What are you focused on right now in your career?
Right now, I'm focused on leadership and technical depth. On the leadership side, I've been building the advanced analytics team for the company from the ground up, and now I'm at an inflection point: how do I add the structure and process needed to scale across other countries while making myself redundant in day-to-day operations? My measure of success isn't how indispensable I am, it's whether this team can continue operating to the same standard I've set, but without me. On the technical side, my work with machine learning and optimization in mining has revealed significant gaps in the academic literature around mill optimization. This led me to pursue a doctorate at Purdue University, with a goal to develop a body of knowledge that improves how we optimize operations, bridging the gap between academic research and industrial application.
What emerging trend in business or technology are you paying close attention to, and why should MBAs care?
I'm paying close attention to GenAI and LLMs, but probably not for the reasons most people are. In my experience, LLMs are excellent at writing emails, code, and refining presentation language. I use them daily for that. But when you ask them to solve complex problems, that's where things break down. They're fine for simple tasks, but for the kind of technical, multifaceted problems I work on, they consistently fall short. There's a lot of hype around agents right now, and I find it hard to believe an agent could reliably solve the problems my team tackles.
MBAs should care because there's a broader lesson here about separating signal from noise.
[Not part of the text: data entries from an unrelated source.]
import Summits.QuantumFields.YangMills.Theorems.FlatTubeReductionGaugeGaussianMass
import Summits.QuantumFields.YangMills.Theorems.FlatTubeReductionReferenceTail
import HarnessLib

/-!
# ASSEMBLED: the FIBRE tail of the reference density — the mass of `ρ₁` on `{β‖v̂‖² > T}` is `≤ C_L·[tail₀(T)·(I₀ + (√2)^{3n}M_{3n}) + (5√2)^{3n}tail_{3n}(T)·I₀] / (c₁(ρ³/10)^nθ²)` in units
# where `β^{-3n/2}` cancels — PROFILE TAIL MOMENTS `tail_j(T) = ∫_{β‖v̂‖²>T}Ω(√β‖v̂‖)^j dπ` only, no logarithm
# (route `FlatTubeReduction`, crux K1 `NearFlatRatioLaw` stmt-QuantumFields-24720; seat `ym-line-ftr-p1` g12; rate twin «ratepack-v3 / frozen fibres»; R2b1 RECORD rung — no summit
# statement is proved here)

WHY (memo `Cruxes/NearFlatRatioLaw/Lines/ratepack-v3-frozen-g12.md` §5.10 (f′)).  The core of the moment sandwich is `S = {β·kinDefect ≤ T} ∩ {β‖v̂‖² ≤ T} ∩ {β‖v̂′‖² ≤ T}`; the kinetic
part of `Sᶜ` is `…ReferenceTail.reference_tail_le`, the fibre parts are this theorem (and its mirror in `v′`, identical by the symmetry of the construction — left to the assembly):
`ρ₁ ≤ K₁·F·e^{−β·kinDefect}` (`kernelRatio_le`), the gauge integral at fixed fibres is `…GaugeGaussianMass.gauge_gaussian_mass_le`, the fibre integrals are profile (tail) moments, the
denominator is the floor of `…ProfileLevelSetFloor`.
  ★★★ `reference_fibre_tail_le`.
HONEST FRAMING: assembly bookkeeping; femto rung R2b1 (RECORD label); not infinite volume, not a gap, not Clay.  No defs, no named facts, no `sorry`.
-/

set_option autoImplicit false

noncomputable section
Companies are making bold claims about AI capabilities, and we need to ask: what's the incentive behind those statements? If a company admitted their models were plateauing, they'd struggle to raise capital.
LLMs are powerful tools, but stay grounded about what they can actually do. Use them strategically, supervise their output closely, and never outsource the thinking that's core to your competitive advantage.
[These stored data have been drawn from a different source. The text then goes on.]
import Literature.NumberTheory.EllipticCurves.NewformPadicIntegralModel
import Literature.NumberTheory.EllipticCurves.NewformsCoeffFieldHolds
import Literature.NumberTheory.Automorphic.PadicIntermediateFieldUnitBall
import HarnessLib

/-!
# The characteristic ideal of a `Λ_𝒪`-module is principal, `𝒪` the ring of integers of a finite
# extension of `ℚ_p` inside `ℚ̄_p` — proofs (Washington §13.2; Emerton–Pollack–Weston 2006 §5.1)

Topic `Literature/NumberTheory/EllipticCurves`, namespace `Literature.NumberTheory.EllipticCurves`.

HONEST FRAMING (cell `b2b-bsdres`, home `run/shared/lean/b2b/bsd-rank1-residual/`): the cell deletes
COMBINATION-SHAPED residual classes of the rank-`≤ 1` BSD formula from PUBLISHED theorems only and
types the rest; this is not "finishing BSD". This file PROVES — no named fact, nothing asserted —
the third displayed existence input (E3) of the cell's theorem
`Summits/BirchSwinnertonDyer/Rank1Residual/X11a/ChainDischarge.lean` (`X11a.forall_bsdp_of_facts`),
vendored by the `x11a` seat as the named fact `charIdeal_isPrincipal_weightK_member`
(file `WeightKMemberData.lean`): its body is the statement of
`charIdeal_isPrincipal_weightK_member_unconditional` below, word for word, so that the discharge
`theorem charIdeal_isPrincipal_weightK_member_holds : charIdeal_isPrincipal_weightK_member :=
charIdeal_isPrincipal_weightK_member_unconditional` is a one-liner once that file is in the tree.

Washington, *Introduction to Cyclotomic Fields*, GTM 83, §13.2 (discussion after Thm. 13.12):
`Λ = ℤ_p⟦T⟧` is a unique factorisation domain, its height-one primes are principal, and the
characteristic ideal of a finitely generated torsion `Λ`-module — the product of the height-one
primes to the local lengths — is principal, generated by the characteristic power series; and
(§13.2, Remark; §13.4) "the theory … holds with `𝒪` in place of `ℤ_p`", `𝒪` the ring of integers
of a finite extension of `ℚ_p`. Emerton–Pollack–Weston, Invent. Math. 163 (2006) §5.1
(arXiv:math/0404484 p. 30): "`L_p^alg(f) ∈ Λ_𝒪` a generator of the characteristic power series of
the `Λ_𝒪`-dual of `Sel(ℚ_∞, A_f)`".

The proof is the printed one, assembled from the tree and Mathlib:

* `padicCoeffIntegers_eq_unitBall`: the `x11a` vocabulary `padicCoeffIntegers S = {x ∈ ℚ_p(S) :
  |x|_p ≤ 1}` (`NewformPadicIntegralModel.lean`) IS the unit ball
  `PadicIntermediateField.unitBall p (ℚ_p(S))` of `Literature/NumberTheory/Automorphic/
  PadicIntermediateFieldUnitBall.lean` (same carrier: `Valued.v x = ‖x‖₊`);
* hence, for `ℚ_p(S)/ℚ_p` finite, `𝒪 = padicCoeffIntegers S` is a principal ideal domain
  (`isPrincipalIdealRing_padicCoeffIntegers`; the tree's `isPrincipalIdealRing_unitBall`: the unit
  ball is the integral closure of `ℤ_p`, a local Dedekind domain — Neukirch, *Algebraic Number
  Theory*, Ch. II (4.8), (6.2); Serre, *Local Fields*, II §2 Prop. 3);
* hence `Λ_𝒪 = 𝒪⟦T⟧` is a unique factorisation domain (Mathlib: power series over a principal
  ideal domain), so every height-one prime of `Λ_𝒪` is principal
  (Mathlib `UniqueFactorizationMonoid.isPrincipal_of_height_eq_one`) and the characteristic ideal of
  ANY `Λ_𝒪`-module (the tree's `Module.charIdeal`, a `finprod` of powers of height-one primes; `⊤`
  in the junk case) is principal (`Module.isPrincipal_charIdeal_of_uniqueFactorizationMonoid`,
  `isPrincipal_charIdeal_powerSeries_padicCoeffIntegers`) — exactly the tree's argument for
  `𝒪 = ℤ_p` (`charIdeal_isPrincipal_holds`, file `IwasawaAlgebra.lean`);
* `finiteDimensional_padicCoeffField_range_union_singleton`: `ℚ_p(ι(K), υ)` is finite over `ℚ_p`
  for `K/ℚ` finite, `ι : K → ℚ̄_p` a ring map and `υ ∈ ℚ̄_p` (algebraic); for a `Γ₀(M)`-newform
  `g`, `K_g = ℚ(a_n(g))` is a number field by the tree's THEOREM
  `IsNewform0.finiteDimensional_coeffField_holds` (Shimura 1971, Thm. 3.48), whence
  `finiteDimensional_padicCoeffField_memberGenerators` for EPW's `K = ℚ_p(ι K_g, υ)`;
* `GreenbergSelmer.DualData.isPrincipal_charIdeal` and the (E3) instance
  `charIdeal_isPrincipal_weightK_member_unconditional` (its hypotheses `5 ≤ p`, multiplicative
  reduction, irreducibility, cyclotomic, finite generation, torsion are NOT used: principality holds
  for every `Λ_𝒪`-module; only `IsNewform0 g`, a conjunct of `IsOrdinaryMemberOf`, is used, to make
  `K/ℚ_p` finite).

## References

* L. C. Washington, *Introduction to Cyclotomic Fields*, GTM 83 (2nd ed. 1997), §13.2 (Thm. 13.12
  and the discussion following it; Remark on `𝒪` in place of `ℤ_p`). [Washington1997]
* M. Emerton, R. Pollack, T. Weston, Invent. Math. 163 (2006), §3.1 (p. 17), §5.1 (p. 30).
  [EmertonPollackWeston2006]
* J. Neukirch, *Algebraic Number Theory* (1999), Ch. II (4.8), (6.2), §8. [NeukirchANT1999]
* J.-P. Serre, *Local Fields*, GTM 67 (1979), II §2 Prop. 3. [SerreLocalFields1979]
* G. Shimura, *Introduction to the arithmetic theory of automorphic functions* (1971), Thm. 3.48.
  [Shimura1971]
-/

noncomputable section

open scoped Classical MatrixGroups ModularForm

open NumberField IsDedekindDomain Field CongruenceSubgroup
open Literature.NumberTheory.GaloisRepresentations
open Literature.NumberTheory.EllipticCurves.ModularForms

namespace Literature.NumberTheory.EllipticCurves

variable {p : ℕ} [Fact p.Prime]

/-! ### `padicCoeffIntegers S` is the unit ball of `ℚ_p(S)`; it is a principal ideal domain -/

/-- The `x11a` vocabulary `padicCoeffIntegers S = {x ∈ ℚ_p(S) : |x|_p ≤ 1}` coincides with the unit
ball `𝒪_{ℚ_p(S)} = ℚ_p(S) ∩ ℤ̄_p` of `PadicIntermediateFieldUnitBall` (the valuation of `ℚ̄_p` is
`‖·‖₊`): both are EPW's "`𝒪` the ring of integers of `K`", the valuation ring of `K = ℚ_p(S)`
(Neukirch Ch. II (4.8)). [cite: EmertonPollackWeston2006, §3.1 (arXiv:math/0404484 p. 17)]
[cite: NeukirchANT1999, Ch. II (4.8)] -/
theorem padicCoeffIntegers_eq_unitBall (S : Set (PadicAlgCl p)) :
    padicCoeffIntegers S =
      Literature.NumberTheory.Automorphic.PadicIntermediateField.unitBall p (padicCoeffField S) := by
  ext x
  rw [mem_padicCoeffIntegers_iff,
    Literature.NumberTheory.Automorphic.PadicIntermediateField.mem_unitBall_iff,
    PadicAlgCl.valuation_def, ← NNReal.coe_le_coe, coe_nnnorm, NNReal.coe_one]

/-- **`𝒪 = {x ∈ K : |x|_p ≤ 1}` is a principal ideal domain for `K = ℚ_p(S)` finite over `ℚ_p`**
(the ring of integers of a finite extension of `ℚ_p`: the integral closure of `ℤ_p`, a local
Dedekind domain, i.e. a discrete valuation ring — Neukirch Ch. II (4.8), (6.2); Serre, *Local
Fields*, II §2 Prop. 3; the tree's `PadicIntermediateField.isPrincipalIdealRing_unitBall`).
[cite: NeukirchANT1999, Ch. II (4.8) and (6.2)] [cite: SerreLocalFields1979, II §2 Prop. 3] -/
theorem isPrincipalIdealRing_padicCoeffIntegers (S : Set (PadicAlgCl p))
    [FiniteDimensional ℚ_[p] (padicCoeffField S)] :
    IsPrincipalIdealRing (padicCoeffIntegers S) := by
  rw [padicCoeffIntegers_eq_unitBall]
  exact Literature.NumberTheory.Automorphic.PadicIntermediateField.isPrincipalIdealRing_unitBall p _

/-- `𝒪` is local (the non-units are `{|x|_p < 1}`; the tree's `isLocalRing_unitBall`).
[cite: NeukirchANT1999, Ch. II (4.8)] -/
theorem isLocalRing_padicCoeffIntegers (S : Set (PadicAlgCl p)) :
    IsLocalRing (padicCoeffIntegers S) := by
  rw [padicCoeffIntegers_eq_unitBall]
  infer_instance

/-- `𝒪` is a Dedekind domain for `ℚ_p(S)/ℚ_p` finite (integral closure of `ℤ_p` in a finite
extension; the tree's `isDedekindDomain_unitBall`). [cite: NeukirchANT1999, Ch. I (8.1), Ch. II §8] -/
theorem isDedekindDomain_padicCoeffIntegers (S : Set (PadicAlgCl p))
    [FiniteDimensional ℚ_[p] (padicCoeffField S)] :
    IsDedekindDomain (padicCoeffIntegers S) := by
  rw [padicCoeffIntegers_eq_unitBall]
  infer_instance

/-! ### Finiteness of EPW's `K = ℚ_p(ι K_g, υ)` over `ℚ_p` -/

/-- For a field `K` finite over `ℚ`, a ring map `ι : K → ℚ̄_p` and any `υ ∈ ℚ̄_p`, the field
`ℚ_p(ι(K), υ) ⊆ ℚ̄_p` is finite over `ℚ_p`: it is contained in (indeed equals) `ℚ_p(ι(b_1), …,
ι(b_n), υ)` for a `ℚ`-basis `(b_i)` of `K`, finitely many algebraic generators — EPW §3.1: "`K` the
finite extension of `ℚ_p` generated by the Fourier coefficients of `f`".
[cite: EmertonPollackWeston2006, §3.1 (arXiv:math/0404484 p. 17)] -/
theorem finiteDimensional_padicCoeffField_range_union_singleton {K : Type*} [Field K] [Algebra ℚ K]
    [FiniteDimensional ℚ K] (ι : K →+* PadicAlgCl p) (υ : PadicAlgCl p) :
    FiniteDimensional ℚ_[p] (padicCoeffField (Set.range ι ∪ {υ})) := by
  classical
  let b := Module.finBasis ℚ K
  let T : Set (PadicAlgCl p) := Set.range (fun i ↦ ι (b i)) ∪ {υ}
  haveI : Finite T := ((Set.finite_range _).union (Set.finite_singleton υ)).to_subtype
  have hT : FiniteDimensional ℚ_[p] (IntermediateField.adjoin ℚ_[p] T) :=
    IntermediateField.finiteDimensional_adjoin fun x _ ↦ Algebra.IsIntegral.isIntegral x
  have hle : padicCoeffField (Set.range ι ∪ {υ}) ≤ IntermediateField.adjoin ℚ_[p] T := by
    rw [IntermediateField.adjoin_le_iff]
    rintro x (⟨y, rfl⟩ | hx)
    · rw [← b.sum_repr y, map_sum]
      refine sum_mem fun i _ ↦ ?_
      rw [map_rat_smul, Rat.smul_def]
      exact mul_mem (SubfieldClass.ratCast_mem _ _)
        (IntermediateField.subset_adjoin ℚ_[p] T (Or.inl ⟨i, rfl⟩))
    · exact IntermediateField.subset_adjoin ℚ_[p] T (Or.inr hx)
  exact FiniteDimensional.of_injective (IntermediateField.inclusion hle).toLinearMap
    (IntermediateField.inclusion_injective hle)

/-- **EPW's `K = ℚ_p(ι K_g, υ)` is a finite extension of `ℚ_p`** for a newform `g ∈ S_k(Γ₀(M))`,
`ι : K_g → ℚ̄_p`, `υ ∈ ℚ̄_p`: `K_g = ℚ(a_n(g))` is a number field (Shimura 1971, Thm. 3.48 — the
tree's THEOREM `IsNewform0.finiteDimensional_coeffField_holds`). EPW §3.1: "`K` the finite
extension of `ℚ_p` generated by the Fourier coefficients of `f`".
[cite: EmertonPollackWeston2006, §3.1 (arXiv:math/0404484 p. 17)] [cite: Shimura1971, Thm. 3.48] -/
theorem finiteDimensional_padicCoeffField_memberGenerators {M : ℕ} [NeZero M] {k : ℤ}
    {g : CuspForm (Gamma0 M) k} (hg : IsNewform0 g) (ι : coeffField g →+* PadicAlgCl p)
    (υ : PadicAlgCl p) :
    FiniteDimensional ℚ_[p] (padicCoeffField (memberGenerators g ι υ)) := by
  haveI : FiniteDimensional ℚ (coeffField g) := IsNewform0.finiteDimensional_coeffField_holds hg
  exact finiteDimensional_padicCoeffField_range_union_singleton ι υ

/-! ### Principality of characteristic ideals over a unique factorisation domain and over `Λ_𝒪` -/

/-- **Over a unique factorisation domain every characteristic ideal is principal**: each height-one
prime is principal (Mathlib `UniqueFactorizationMonoid.isPrincipal_of_height_eq_one`), hence so is
each of its powers and their (finite, or junk-value `⊤`) product `Module.charIdeal R M`
(Washington §13.2, discussion after Thm. 13.12, for `R = Λ`; the tree's `charIdeal_isPrincipal_holds`).
[cite: Washington1997, §13.2 (after Thm. 13.12)] -/
theorem Module.isPrincipal_charIdeal_of_uniqueFactorizationMonoid (R : Type*) [CommRing R]
    [IsDomain R] [UniqueFactorizationMonoid R] (M : Type*) [AddCommGroup M] [_root_.Module R M] :
    (Module.charIdeal R M).IsPrincipal := by
  unfold Module.charIdeal
  rw [← Ideal.mem_isPrincipalSubmonoid_iff]
  refine finprod_mem_induction (· ∈ Ideal.isPrincipalSubmonoid R)
    (Submonoid.one_mem _) (fun _ _ hx hy ↦ Submonoid.mul_mem _ hx hy) ?_
  intro 𝔭 h𝔭
  refine Submonoid.pow_mem _ ?_ _
  obtain ⟨x, hx⟩ := UniqueFactorizationMonoid.isPrincipal_of_height_eq_one h𝔭
  rw [hx]
  exact Ideal.span_singleton_mem_isPrincipalSubmonoid x

/-- **The characteristic ideal of any `Λ_𝒪 = 𝒪⟦T⟧`-module is principal**, `𝒪 = {|x|_p ≤ 1} ⊆ K`
the ring of integers of a finite extension `K = ℚ_p(S)` of `ℚ_p` inside `ℚ̄_p`: `𝒪` is a principal
ideal domain, so `𝒪⟦T⟧` is a unique factorisation domain (Weierstrass preparation; Mathlib's
instance for power series over a principal ideal domain) — Washington §13.2 with the Remark that the
theory holds for `𝒪` in place of `ℤ_p`; EPW §5.1 ("a generator of the characteristic power series of
the `Λ_𝒪`-dual"). [cite: Washington1997, §13.2 (Thm. 13.12 ff. and the Remark on 𝒪)]
[cite: EmertonPollackWeston2006, §5.1 (arXiv:math/0404484 p. 30)] -/
theorem isPrincipal_charIdeal_powerSeries_padicCoeffIntegers (S : Set (PadicAlgCl p))
    [FiniteDimensional ℚ_[p] (padicCoeffField S)] (M : Type*) [AddCommGroup M]
    [_root_.Module (PowerSeries (padicCoeffIntegers S)) M] :
    (Module.charIdeal (PowerSeries (padicCoeffIntegers S)) M).IsPrincipal := by
  haveI : IsPrincipalIdealRing (padicCoeffIntegers S) := isPrincipalIdealRing_padicCoeffIntegers S
  exact Module.isPrincipal_charIdeal_of_uniqueFactorizationMonoid _ M

/-- **The characteristic ideal of the `Λ_𝒪`-dual of Greenberg's Selmer group is principal** — for
any framed representation `ρ : Γ_K → GL_n(𝒪)` over `𝒪 = 𝒪_{ℚ_p(S)}`, `ℚ_p(S)/ℚ_p` finite, any
plus-parts, any `ℤ_p`-extension and any dual datum `D` (no finiteness or torsion hypothesis on `D.X`
is needed for principality). EPW §5.1: `L_p^alg(f)` "a generator of the characteristic power
series of the `Λ_𝒪`-dual of `Sel(ℚ_∞, A_f)`". [cite: EmertonPollackWeston2006, §5.1 (arXiv:math/0404484 p. 30)]
[cite: Washington1997, §13.2 (Thm. 13.12 ff. and the Remark on 𝒪)] -/
theorem GreenbergSelmer.DualData.isPrincipal_charIdeal {K : Type} [Field K] [NumberField K]
    (S : Set (PadicAlgCl p)) [FiniteDimensional ℚ_[p] (padicCoeffField S)] {n : ℕ}
    {κ : ZpExtension K p} {γ : absoluteGaloisGroup K}
    {ρ : FramedGaloisRep K (padicCoeffIntegers S) n}
    {P : ∀ v : HeightOneSpectrum (𝓞 K), ((p : ℕ) : 𝓞 K) ∈ v.asIdeal → GreenbergSelmer.PlusPart ρ v}
    (D : GreenbergSelmer.DualData (padicCoeffField S) κ γ ρ P) :
    (D.charIdeal).IsPrincipal :=
  isPrincipal_charIdeal_powerSeries_padicCoeffIntegers S D.X

/-- **(E3) of the `X11a` chain, PROVED: the characteristic ideal of the `Λ_𝒪`-dual of
`Sel(ℚ_∞, A_g)` for a good-ordinary weight-`k` member `(g, ι)` of the Hida family of `E[p]` is
principal** — the body of the `x11a` seat's named fact `charIdeal_isPrincipal_weightK_member`
(`WeightKMemberData.lean`: Washington §13.2 Thm. 13.12 with the Remark on `𝒪`; EPW §5.1), word for
word, as a theorem. Of its hypotheses only `IsNewform0 g` (inside `IsOrdinaryMemberOf`) is used, to
make `ℚ_p(ι K_g, υ)` finite over `ℚ_p`; principality then holds for every `Λ_𝒪`-module.
[cite: Washington1997, §13.2 (Thm. 13.12 and the Remark on 𝒪)]
[cite: EmertonPollackWeston2006, §5.1 (arXiv:math/0404484 p. 30)] -/
theorem charIdeal_isPrincipal_weightK_member_unconditional :
    ∀ (W : WeierstrassCurve ℚ) [W.IsElliptic] [W.IsGloballyMinimal] (p : ℕ) [Fact p.Prime],
      5 ≤ p → W.HasMultiplicativeReductionAtPrime p → W.HasIrreducibleModPGaloisRep p →
      ∀ [NeZero (W.conductorNorm ℤ / p)] {k : ℤ} (g : CuspForm (Gamma0 (W.conductorNorm ℤ / p)) k)
        (ι : coeffField g →+* PadicAlgCl p), IsOrdinaryMemberOf W p g ι →
      ∀ (𝔇 : OrdinaryPadicData g p ι) (κ : ZpExtension ℚ p) (γ : Field.absoluteGaloisGroup ℚ),
        κ.IsCyclotomic → κ.IsTopGenerator γ →
      ∀ (D : GreenbergSelmer.DualData (padicCoeffField (memberGenerators g ι 𝔇.υ)) κ γ 𝔇.ρ 𝔇.plus),
        Module.Finite (PowerSeries (padicCoeffIntegers (memberGenerators g ι 𝔇.υ))) D.X →
        Module.IsTorsion (PowerSeries (padicCoeffIntegers (memberGenerators g ι 𝔇.υ))) D.X →
        (D.charIdeal).IsPrincipal := by
  intro W _ _ p _ _ _ _ _ k g ι hmem 𝔇 κ γ _ _ D _ _
  haveI : FiniteDimensional ℚ_[p] (padicCoeffField (memberGenerators g ι 𝔇.υ)) :=
    finiteDimensional_padicCoeffField_memberGenerators hmem.2.2.1 ι 𝔇.υ
  exact GreenbergSelmer.DualData.isPrincipal_charIdeal (memberGenerators g ι 𝔇.υ) D

end Literature.NumberTheory.EllipticCurves

end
What’s a leadership challenge you’re navigating right now that surprised you?
The challenge that's surprised me most is bringing a data-driven perspective to a company that's been operating successfully for 125 years. The challenge is two-fold: learn a highly technical industry fast enough to be credible, while building trust with operators that an outsider can add value.
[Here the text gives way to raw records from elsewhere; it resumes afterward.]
import Summits.Ventures.AbcSig.Rows.XTemplateC2a
import Summits.Ventures.AbcSig.Levels.N227
import Summits.Ventures.AbcSig.Levels.N454
import Summits.Ventures.AbcSig.Levels.N227M6X
import Summits.Ventures.AbcSig.Levels.N454M6X

/-!
# Venture AbcSig — ROW `C2aL227A6`: `xⁿ + 2^a·227^m·yⁿ = z²`, class `a ge6` (GENERATED by plean/leanrow.py)

HONEST FRAMING. A row of a COMPUTATION cell (`pub-abcsig`); a CONDITIONAL theorem, no claim on ABC or any summit.
Hypotheses: `BS04Package` (CITED), `DataComplete` at levels [227, 454] (COMPUTED, two-engine certified
level files), `EisPackage` (CITED: [BS04 (3.1), L4.2, Cor 3.1] + [Sturm 1987]) and `Refines` (COMPUTED) for the orbits whose residual exponent is discharged IN THE KERNEL by a module-M6 certificate (`Levels/N…M6X.lean`), and the listed per-orbit exclusions `hX_…` (CITED; the
row's R5 cell names each) that remain. Everything else is kernel-checked (`Rows/XTemplateC2a.lean`, `Levels/N….lean`). Exponent
range: prime `n ≥ 11`, `n ≠ 227`; `B = 2^a 227^m` with `a, m < n` (n-th-power free).
Row of record:  (sha256 ; SIGNED 2026-08-22T09:50:52Z by referee (ref-g5)); its R0: THEOREM (uses CITED arithmetic facts) for all primes n >= 11 with n coprime to 14528 — class: candidate SHARPENING/new cell (see IK-applicability.md; lit FRESHN. Exponents left open by the row of record are excluded here via ; kernel-sieve residuals the row of record closes by a cell module (M6 Eisenstein / M4 Kraus certificates) appear as CITED hypotheses .
-/

namespace Summit.Ventures.AbcSig

/-- Row `C2aL227A6` (see module docstring). -/
theorem xrow_C2aL227A6 (M : NewformModel) (hP : M.BS04Package) (hE : M.EisPackage)
    (hD227 : M.DataComplete 227 level227Orbits) (hD454 : M.DataComplete 454 level454Orbits)
    (hR_orbit_227_5 : M.Refines 227 orbit_227_5 m6X_227_5) (hR_orbit_454_4 : M.Refines 454 orbit_454_4 m6X_454_4)
    (n : ℕ) (hn : n.Prime) (hmin : 11 ≤ n) (hnℓ : n ≠ 227) (a m : ℕ) (ha : 6 ≤ a) (hm : 1 ≤ m) (han : a < n) (hmn : m < n)
    
    (x y z : ℤ) (hxy1 : x * y ≠ 1) (hxy2 : x * y ≠ -1) : ¬ IsPrimitiveSolution 1 (2 ^ a * 227 ^ m) 1 n x y z := by
  have hℓ : Nat.Prime 227 := by norm_num
  have h7 : 7 ≤ n := by omega
  have hS227 :=
    (level227_sieve n hn h7 (fun o => M.Excludes 227 o (famB (2 ^ a * 227 ^ m) n (fun _ _ => True)) ∨ M.ExcludesStd 227 o n) (fun hmem => by
      obtain rfl : n = 7 := by simpa using hmem
      omega) (fun hmem => by
      obtain rfl : n = 7 := by simpa using hmem
      omega) (fun hmem => by
      obtain rfl : n = 7 := by simpa using hmem
      omega) (fun hmem => by
      obtain rfl : n = 113 := by simpa using hmem
      exact Or.inr (m6c_227_5_n113_excludes M hE hR_orbit_227_5)))
  have hS454 :=
    (level454_sieve n hn h7 (fun o => M.Excludes 454 o (famB (2 ^ a * 227 ^ m) n (fun _ _ => True)) ∨ M.ExcludesStd 454 o n) (fun hmem => by
      obtain rfl : n = 7 := by simpa using hmem
      omega) (fun hmem => by
      rcases (by simpa using hmem : n = 7 ∨ n = 19) with rfl | rfl
      · omega
      · exact Or.inr (m6c_454_4_n19_excludes M hE hR_orbit_454_4)))
  by_cases ha6 : a = 6
  · subst ha6
    exact xrowC2a_a6 227 hℓ (by norm_num) M hP n hn h7 hnℓ hD227 hD454 m hm hmn
      hS227
      hS454 x y z hxy1 hxy2
  · exact xrowC2a_age7 227 hℓ (by norm_num) M hP n hn h7 hnℓ hD454 a m (by omega) hm han hmn
      hS454 x y z hxy1 hxy2

end Summit.Ventures.AbcSig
What I've found is that two things are critical. First, you need a sponsor who has a voice and is respected in the organization. Second, is how you approach experienced operators. The framing I use is: you know your process and how to operate it better than anyone, and my team and I know math, statistics, and machine learning. Let's team up and build something together that's better than what either of us could do alone.
What’s one assumption you held at graduation that has since changed?
One assumption I held at graduation was that I knew what I had learned at Darden. I could point to the hard skills (analytics, finance, strategy) and the soft skills like communication and leadership frameworks. But what I've come to realize is that the real learning wasn't what I could list on a resume. It was the transformation I went through during the process itself.
Darden's real power, at least for me, wasn't what I learned in the moment. It was discovering, after graduation, that I had become capable of handling complexity and uncertainty in ways I couldn't have before. That transformation is something you can only see in the rearview mirror.